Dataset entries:
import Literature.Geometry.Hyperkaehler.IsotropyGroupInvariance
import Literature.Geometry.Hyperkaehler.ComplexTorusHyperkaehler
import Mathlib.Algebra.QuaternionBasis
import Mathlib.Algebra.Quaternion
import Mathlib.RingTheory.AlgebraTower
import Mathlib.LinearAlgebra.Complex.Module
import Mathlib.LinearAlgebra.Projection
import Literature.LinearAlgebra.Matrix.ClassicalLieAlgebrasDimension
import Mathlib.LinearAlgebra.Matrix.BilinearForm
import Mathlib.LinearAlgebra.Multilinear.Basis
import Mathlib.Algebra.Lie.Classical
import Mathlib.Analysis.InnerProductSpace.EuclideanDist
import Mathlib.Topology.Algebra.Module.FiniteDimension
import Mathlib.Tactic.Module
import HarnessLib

WHAT IS NEEDED
Once you have read the records, write every one of them out again exactly.

ANSWER TO THIS PROBLEM
import Literature.Geometry.Hyperkaehler.IsotropyGroupInvariance
import Literature.Geometry.Hyperkaehler.ComplexTorusHyperkaehler
import Mathlib.Algebra.QuaternionBasis
import Mathlib.Algebra.Quaternion
import Mathlib.RingTheory.AlgebraTower
import Mathlib.LinearAlgebra.Complex.Module
import Mathlib.LinearAlgebra.Projection
import Literature.LinearAlgebra.Matrix.ClassicalLieAlgebrasDimension
import Mathlib.LinearAlgebra.Matrix.BilinearForm
import Mathlib.LinearAlgebra.Multilinear.Basis
import Mathlib.Algebra.Lie.Classical
import Mathlib.Analysis.InnerProductSpace.EuclideanDist
import Mathlib.Topology.Algebra.Module.FiniteDimension
import Mathlib.Tactic.Module
import HarnessLib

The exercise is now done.